濯易摁下接聽,不等他出言,麻木的說了句“我會回去”便直接挂斷。

他走在暖意融融的街頭,與全世界的歡聲笑語擦肩而過……

陽光也浸入不到他心底。

從頭到腳都是涼的。

電話撥不通。

濯易想,可能是……

可能是真到了那一天,當她關上那扇門時,他就只能徘徊在周邊,怎麽都沒辦法再朝她走近,他見不到她了。

不知該去往何處,胡亂走着,累了就坐在樹下長木椅上。

濯易低着頭,腦袋裏空闊茫然。

椅下一只流浪狗盤成一團曬着太陽,它灰色毛發在風吹雨打之下失去了光澤。

與它漆黑的眼睛對視着,濯易好像在它眸子裏看到了可憐的自己。

起身,想離去前給它買點零嘴,掏了掏口袋,沒有錢,那他剛才怎麽打車去的許氏集團?好像是刷的臉,被女司機師傅認出來了……

他真可憐,還有可笑。

吸了吸鼻子,濯易愧疚的望着流浪狗,他彎腰摸摸它頭,“你願不願意跟我走?”

流浪狗眼睛清澈而明亮,像是能讀懂他的善意,它輕吠一聲,朝他搖了搖尾巴,卻轉身朝反向離去。

它不跟他走。

它習慣了自由,也在風吹雨打之下磨練出了強勁的生存能力。

一條狗尚且如此,他卻為何要沮喪挫敗?

濯易抿了抿唇,他得先回去。

他可以去她家問張伯萍姨,可以問所有知道她下落的人,沒錯就是這樣!

但首先,他得離開這個不知道是哪裏的鬼地方。

給嚴彬打電話,老實聽他罵了半個鐘頭,車終于開了過來,一直數落到醫院,等他暫停,濯易默默道,“我想開機前去一趟國外。”

“你做什麽?散心?”嚴彬歪着嘴角點頭,“可以,不過得等病情穩定些。”

“我去找她。”濯易喃聲自言自語答。

回醫院取了錢包和被助理從酒店帶過來的手機,傍晚時分,濯易再度溜出醫院,他去了許念家。

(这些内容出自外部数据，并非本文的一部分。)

import Summits.SmoothPoincare4.SmoothPoincare4.Theorems.ConvexBisectionContractibleTwistedDoubleStandardStubSeam
import Summits.SmoothPoincare4.SmoothPoincare4.Theorems.ContractibleTwistedDoubleStandard.Negative.LoadBearing
import Literature.Geometry.Symplectic.SteinFillingSphere
import Literature.Geometry.Symplectic.SteinFillingSphereMorseReduction
import Literature.Geometry.Symplectic.SteinDomainShrinking
import Literature.Topology.FourManifolds.MorseAffine
import Literature.Topology.FourManifolds.CerfGammaFour
import Literature.Topology.FourManifolds.CerfGammaFourProofs
import Literature.Topology.FourManifolds.TwistedSpheres
import Literature.Topology.FourManifolds.CorkDecomposition
import Literature.Topology.FourManifolds.ClosedBall
import Mathlib.Geometry.Manifold.Diffeomorph

/-!
# Stub `stub_ballHalfSmooth` of line `property-r-mazur-halves` for crux `ConvexBisection.ContractibleTwistedDoubleStandard`
(item stmt-SmoothPoincare4-3546, route route-SmoothPoincare4-ConvexBisection, skeleton m4 "smooth sectors")

The **ball sector in smooth form** of the crux: a closed `4`-manifold `X = e₁(W₁) ∪ e₂(W₂)`
covered by two smoothly embedded compact contractible Stein domains meeting exactly along both
boundary images, with matched complex tangencies, is `S⁴` as soon as the first half `W₁` carries
SOME Morse function adapted to the boundary (`Literature.Topology.FourManifolds.IsMorseAdapted`:
Morse, `≡ 1` and regular on `∂W₁`, `< 1` inside; Milnor 1965, Def. 3.1) with at most one
critical point — CONDITIONALLY on the two named facts of the tree which the skeleton files as a
separate fact-stub and feeds in as leading hypotheses:

* `Literature.Geometry.Symplectic.Eliashberg1990_steinFilling_sphere_three` (Eliashberg 1990,
  Thm. 5.1: a compact Stein domain bounded by `S³` is `𝔻⁴`);
* `Literature.Topology.FourManifolds.cerf_twistedSphere_four` (Cerf 1968, `Γ₄ = 0`: every twisted
  sphere `𝔻⁴ ∪_φ 𝔻⁴` is `S⁴`).

This is the smooth variant of the landed `stub_ballHalf`
(`ConvexBisectionContractibleTwistedDoubleStandardStubBallHalf.lean`), where the Morse function
was the `J`-convex function `J₁.φ` itself; steps (3)–(5) below are copied from it.

Proof.  (1) `f` attains its minimum at some `p` (compact, nonempty since contractible).  The
interior of `W₁` is nonempty — the minimum `q` of the `J`-convex function `J₁.φ` is an interior
point, for otherwise `φ` is constant and `dφ = 0` on `∂W₁ = {φ = max φ} ≠ ∅`, against the
regularity axiom of a Stein structure — and `f q < 1` there while `f = 1` on `∂W₁`; so the
minimum `p` of `f` is an interior point, hence a critical point (Fermat), hence THE critical
point.  (2) `W₁ ≅ 𝔻⁴` by Milnor's disc theorem
(`Literature.Geometry.Symplectic.nonempty_diffeomorph_closedBall_of_isMorseAdapted_of_isLocalMin`,
Milnor 1963, Thm. 3.1 with Lemma 2.2).  (3) The seam map `ψ : ∂W₁ ≅ ∂W₂` of the LANDED stub
`stub_seam` and the boundary restriction `∂Φ₁ : ∂W₁ ≅ S³` show `∂W₂ ≅ S³`, so `W₂ ≅ 𝔻⁴` by
Eliashberg.  (4) `X` is the boundary gluing `W₁ ∪_ψ W₂` (pieces `e₁`, `e₂`; the seam equations
say that `e₁ a = e₂ a'` exactly when `a = incl₁ z`, `a' = incl₂ (ψ z)`).  (5) Transporting the
gluing along `Φ₁⁻¹ : 𝔻⁴ ≅ W₁` and `Φ₂⁻¹ : 𝔻⁴ ≅ W₂`
(`Literature.Topology.FourManifolds.IsBoundaryGluing.transfer`) exhibits `X` as a twisted sphere
`𝔻⁴ ∪_χ 𝔻⁴`, `χ = ∂Φ₂⁻¹ ≫ ψ⁻¹ ≫ ∂Φ₁ ∈ Diff(S³)`, and Cerf concludes.  Contractibility of `W₁`
enters only through nonemptiness; that of `W₂` and the Stein structure `J₁` beyond the location
of the boundary are not used otherwise.
-/

noncomputable section

-- the prescribed namespace `Summit.<P>.<Sub>.…` duplicates `SmoothPoincare4` (P = Sub)
set_option linter.dupNamespace false

open scoped Manifold ContDiff Topology
open Set Function Literature.Topology.FourManifolds Literature.Geometry.Symplectic

namespace Summit.SmoothPoincare4.SmoothPoincare4.Theorems.ContractibleTwistedDoubleStandard.PropertyRMazurHalves

/-! ### A Stein domain carrying an adapted Morse function with at most one critical point is a `4`-ball -/

/-- **The minimum of the `J`-convex function of a nonempty Stein domain is an interior point**
(equivalently, lies below the maximum): otherwise `φ` is constant, so `dφ = 0` at the minimum,
which is then a boundary point (`SteinStructure.boundary_eq`) where `dφ ≠ 0`
(`SteinStructure.regular`).  Gompf, *Handlebody construction of Stein surfaces* (1998), §1 (the
boundary of a Stein domain is the regular maximal level set). [folklore] -/
private theorem isInteriorPoint_of_isMinOn_φ {W : Type*} [TopologicalSpace W]
    [ChartedSpace (EuclideanHalfSpace 4) W] [IsManifold (𝓡∂ 4) ∞ W] [CompactSpace W]
    (S : SteinStructure W) {p : W} (hp : IsMinOn S.φ univ p) :
    (𝓡∂ 4).IsInteriorPoint p := by
  refine (S.isInteriorPoint_iff_φ_lt p).2 ?_
  by_contra hge
  have hpeq : S.φ p = sSup (range S.φ) := le_antisymm (S.φ_le_sSup p) (not_lt.1 hge)
  have hconst : ∀ y, S.φ y = sSup (range S.φ) := fun y =>
    le_antisymm (S.φ_le_sSup y) (hpeq.ge.trans (hp (mem_univ y)))
  have hpb : (𝓡∂ 4).IsBoundaryPoint p := (S.boundary_eq p).2 hpeq
  refine S.regular p hpb ?_
  have hfun : S.φ = fun _ => sSup (range S.φ) := funext hconst
  rw [hfun]
  exact mfderiv_const

/-- **A compact nonempty Stein domain carrying a Morse function adapted to the boundary with at
most one critical point is diffeomorphic to `𝔻⁴`.**  The interior of `W` is nonempty (the minimum
of `φ` lies in it, `isInteriorPoint_of_isMinOn_φ`) and `f < 1` there while `f = 1` on `∂W`
(Milnor 1965, Def. 3.1), so the minimum `p` of `f` is an interior point, hence a critical point
(Fermat, `isMCriticalPt_of_isLocalMin`), hence the only one, an interior local minimum; Milnor's
disc theorem (`nonempty_diffeomorph_closedBall_of_isMorseAdapted_of_isLocalMin`) gives `W ≅ 𝔻⁴`.
[cite: Milnor1963, Thm. 3.1 and Lemma 2.2] -/
private theorem nonempty_diffeomorph_closedBall_of_isMorseAdapted_of_subsingleton
    {W : Type*} [TopologicalSpace W] [T2Space W] [ChartedSpace (EuclideanHalfSpace 4) W]
    [IsManifold (𝓡∂ 4) ∞ W] [CompactSpace W] [Nonempty W] (S : SteinStructure W)
    {f : W → ℝ} (hf : IsMorseAdapted (𝓡∂ 4) f) (hsub : (criticalSet (𝓡∂ 4) f).Subsingleton) :
    Nonempty (W ≃ₘ⟮𝓡∂ 4, 𝓡∂ 4⟯ Metric.closedBall (0 : EuclideanSpace ℝ (Fin 4)) 1) := by
  -- an interior point `q`, where `f q < 1`
  obtain ⟨q, -, hq⟩ :=
    isCompact_univ.exists_isMinOn univ_nonempty S.φ_smooth.continuous.continuousOn
  have hqi : (𝓡∂ 4).IsInteriorPoint q := isInteriorPoint_of_isMinOn_φ S hq
  have hfq : f q < 1 := hf.2.2 q hqi
  -- the minimum `p` of `f` is an interior point, hence the unique critical point
  obtain ⟨p, -, hp⟩ :=
    isCompact_univ.exists_isMinOn univ_nonempty hf.isMorse.contMDiff.continuous.continuousOn
  have hpq : f p ≤ f q := hp (mem_univ q)
  have hpi : (𝓡∂ 4).IsInteriorPoint p := by
    rcases (𝓡∂ 4).isInteriorPoint_or_isBoundaryPoint p with hpi | hpb
    · exact hpi
    · exact absurd ((hf.2.1 p hpb).1 ▸ hpq) (not_le.2 hfq)
  have hplocal : IsLocalMin f p := hp.isLocalMin Filter.univ_mem
  have hpcrit : IsMCriticalPt (𝓡∂ 4) f p := isMCriticalPt_of_isLocalMin hplocal hpi
  have huniq : ∀ x, IsMCriticalPt (𝓡∂ 4) f x → x = p := fun x hx => hsub hx hpcrit
  exact nonempty_diffeomorph_closedBall_of_isMorseAdapted_of_isLocalMin hf hplocal hpi huniq

/-! ### The stub -/

/-- **Stub `stub_ballHalfSmooth` (ball sector, smooth form; conditional on Eliashberg 1990
Thm. 5.1 and Cerf 1968 `Γ₄ = 0`).**  In a Stein bisection `X = e₁(W₁) ∪ e₂(W₂)` of a closed
`4`-manifold by two compact contractible Stein domains meeting exactly along both boundary images
with matched complex tangencies, if `W₁` carries a Morse function adapted to the boundary with at
most one critical point then `X ≅ S⁴`: `W₁ ≅ 𝔻⁴` by Milnor's disc theorem
(`nonempty_diffeomorph_closedBall_of_isMorseAdapted_of_subsingleton`); the seam diffeomorphism
`ψ : ∂W₁ ≅ ∂W₂` of the landed stub `stub_seam` and `∂Φ₁ : ∂W₁ ≅ S³`
(`BoundaryData.restrictDiffeomorph`) make `(W₂, J₂)` a Stein filling of `S³`, hence `W₂ ≅ 𝔻⁴`
(hypothesis `Eliashberg1990_steinFilling_sphere_three`); `X = W₁ ∪_ψ W₂` is a boundary gluing
(pieces `e₁`, `e₂`, seam equations), which transported along `Φ₁⁻¹`, `Φ₂⁻¹`
(`IsBoundaryGluing.transfer`) is a twisted sphere `𝔻⁴ ∪_χ 𝔻⁴`, hence `≅ S⁴` (hypothesis
`cerf_twistedSphere_four`).  Kervaire–Milnor (1963), §1; Cerf (1968); Eliashberg (1990), Thm. 5.1;
Milnor (1963), Thm. 3.1. [folklore] -/
theorem stub_ballHalfSmooth :
    Eliashberg1990_steinFilling_sphere_three → cerf_twistedSphere_four →
    ∀ (X : Type) [TopologicalSpace X] [T2Space X] [SecondCountableTopology X] [CompactSpace X]
      [ChartedSpace (EuclideanSpace ℝ (Fin 4)) X] [IsManifold (𝓡 4) ∞ X]
      (W₁ : Type) [TopologicalSpace W₁] [ChartedSpace (EuclideanHalfSpace 4) W₁]
      [IsManifold (𝓡∂ 4) ∞ W₁] [CompactSpace W₁] [ContractibleSpace W₁]
      (W₂ : Type) [TopologicalSpace W₂] [ChartedSpace (EuclideanHalfSpace 4) W₂]
      [IsManifold (𝓡∂ 4) ∞ W₂] [CompactSpace W₂] [ContractibleSpace W₂]
      (J₁ : SteinStructure W₁) (J₂ : SteinStructure W₂) (e₁ : W₁ → X) (e₂ : W₂ → X),
      Manifold.IsSmoothEmbedding (𝓡∂ 4) (𝓡 4) ∞ e₁ → Manifold.IsSmoothEmbedding (𝓡∂ 4) (𝓡 4) ∞ e₂ →
      Set.range e₁ ∪ Set.range e₂ = Set.univ →
      Set.range e₁ ∩ Set.range e₂ = e₁ '' (𝓡∂ 4).boundary W₁ →
      Set.range e₁ ∩ Set.range e₂ = e₂ '' (𝓡∂ 4).boundary W₂ →
      (∀ w₁ w₂, e₁ w₁ = e₂ w₂ →
        Submodule.map (mfderiv (𝓡∂ 4) (𝓡 4) e₁ w₁).toLinearMap (contactPlane J₁.J w₁) =
          Submodule.map (mfderiv (𝓡∂ 4) (𝓡 4) e₂ w₂).toLinearMap (contactPlane J₂.J w₂)) →
      ∀ (f : W₁ → ℝ), IsMorseAdapted (𝓡∂ 4) f → (criticalSet (𝓡∂ 4) f).Subsingleton →
      Nonempty (X ≃ₘ⟮𝓡 4, 𝓡 4⟯ Metric.sphere (0 : EuclideanSpace ℝ (Fin 5)) 1) := by
  intro hE hCerf X _ _ _ _ _ _ W₁ _ _ _ _ _ W₂ _ _ _ _ _ J₁ J₂ e₁ e₂ h1 h2 hcov hL hR hC f hf hsub
  -- the halves are Hausdorff and second countable (embedded in `X`), `W₁` is nonempty
  haveI : T2Space W₁ := h1.isEmbedding.t2Space
  haveI : T2Space W₂ := h2.isEmbedding.t2Space
  haveI : SecondCountableTopology W₁ := h1.isEmbedding.secondCountableTopology
  haveI : SecondCountableTopology W₂ := h2.isEmbedding.secondCountableTopology
  -- (1)+(2) the first half is a ball
  obtain ⟨Φ₁⟩ := nonempty_diffeomorph_closedBall_of_isMorseAdapted_of_subsingleton J₁ hf hsub
  -- (3) boundary data, the seam diffeomorphism, and the second half is a ball (Eliashberg)
  obtain ⟨b₁⟩ : Nonempty (BoundaryData (𝓡∂ 4) W₁ (𝓡 3)) := nonempty_boundaryData_holds 3 W₁
  obtain ⟨b₂⟩ : Nonempty (BoundaryData (𝓡∂ 4) W₂ (𝓡 3)) := nonempty_boundaryData_holds 3 W₂
  obtain ⟨ψ, hψ, -⟩ :=
    LegendrianRKnotRigidity.stub_seam X W₁ W₂ J₁ J₂ e₁ e₂ h1 h2 hL hR hC b₁ b₂
  let D : BoundaryData (𝓡∂ 4) (Metric.closedBall (0 : EuclideanSpace ℝ (Fin 4)) 1) (𝓡 3) :=
    closedBallBoundaryData 3
  obtain ⟨Φ₂⟩ := hE.of_steinStructure J₂ b₂ (ψ.symm.trans (b₁.restrictDiffeomorph D Φ₁))
  -- (4) `X = W₁ ∪_ψ W₂`
  have hglue : IsBoundaryGluing b₁ b₂ ψ (𝓡 4) X := by
    refine ⟨e₁, e₂, h1, h2, hcov, fun a a' => ⟨fun h => ?_, ?_⟩⟩
    · obtain ⟨hb, -⟩ := Negative.seam_mem_boundary h1 h2 hL hR h
      have ha : a ∈ range b₁.incl := by rw [b₁.range_incl]; exact hb
      obtain ⟨z, rfl⟩ := ha
      refine ⟨z, rfl, h2.isEmbedding.injective ?_⟩
      rw [hψ z]
      exact h.symm
    · rintro ⟨z, rfl, rfl⟩
      exact (hψ z).symm
  -- (5) transport to the two balls: `X = 𝔻⁴ ∪_χ 𝔻⁴`
  have hT₁ : IsBoundaryGluing D b₂ (ψ ∘ D.restrictDiffeomorph b₁ Φ₁.symm) (𝓡 4) X :=
    IsBoundaryGluing.transfer (b₁ := D) Φ₁.symm hglue
  have hT₁' : IsBoundaryGluing D b₂ ⇑((D.restrictDiffeomorph b₁ Φ₁.symm).trans ψ) (𝓡 4) X := hT₁
  have hT₂ : IsBoundaryGluing D D
      (⇑((D.restrictDiffeomorph b₁ Φ₁.symm).trans ψ).symm ∘ D.restrictDiffeomorph b₂ Φ₂.symm)
      (𝓡 4) X :=
    IsBoundaryGluing.transfer (b₁ := D) Φ₂.symm hT₁'.symm'
  let χ : (Metric.sphere (0 : EuclideanSpace ℝ (Fin 4)) 1) ≃ₘ⟮𝓡 3, 𝓡 3⟯
      (Metric.sphere (0 : EuclideanSpace ℝ (Fin 4)) 1) :=
    (D.restrictDiffeomorph b₂ Φ₂.symm).trans ((D.restrictDiffeomorph b₁ Φ₁.symm).trans ψ).symm
  have hX : IsTwistedSphere 3 χ X := hT₂
  let T : TwistedSphere 3 χ := { carrier := X, isTwistedSphere := hX }
  exact hCerf χ T

end Summit.SmoothPoincare4.SmoothPoincare4.Theorems.ContractibleTwistedDoubleStandard.PropertyRMazurHalves

end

可惜的是家門緊閉,大概她去了國外,張伯萍姨便回家了……

他沒有他們電話。

濯易頹敗地倚在栅欄旁,懊惱不已。

黃昏裏,他逐漸清瘦的臉頰被光影襯托得愈加挺拔。

是不是可以問唐以致?

他經不住誘惑的開始翻找手機通話記錄,很容易辨別找出了那串數字。

幾經折磨糾結,他顧不得了……

窮途末路時,原來人真的不會管是敵是友,他只知道,不能放棄任何一個機會,他不能讓時間一點點流逝,他無法想象時間慢慢會将她腦海裏對他的記憶都模糊,最終磨滅……

“喂?”

耳畔傳來一記低沉威嚴的低問。

顯然他也不屑于留存他的聯系方式,濯易低眉道,“我是濯易。”

對面緘默,久久不言。

氣氛尴尬,濯易嗓子因窘迫變得有些幹啞發癢,他忍不住輕咳一聲,打破了沉寂。

随後,一聲嗤笑響起,唐以致的聲音透着凜冽和陡峭,“怎麽?你是來耀武揚威的?很抱歉,我并沒有把一個會作出如此愚蠢決定的女人放在心上,我手中每一個工作都比她重要且有趣很多。”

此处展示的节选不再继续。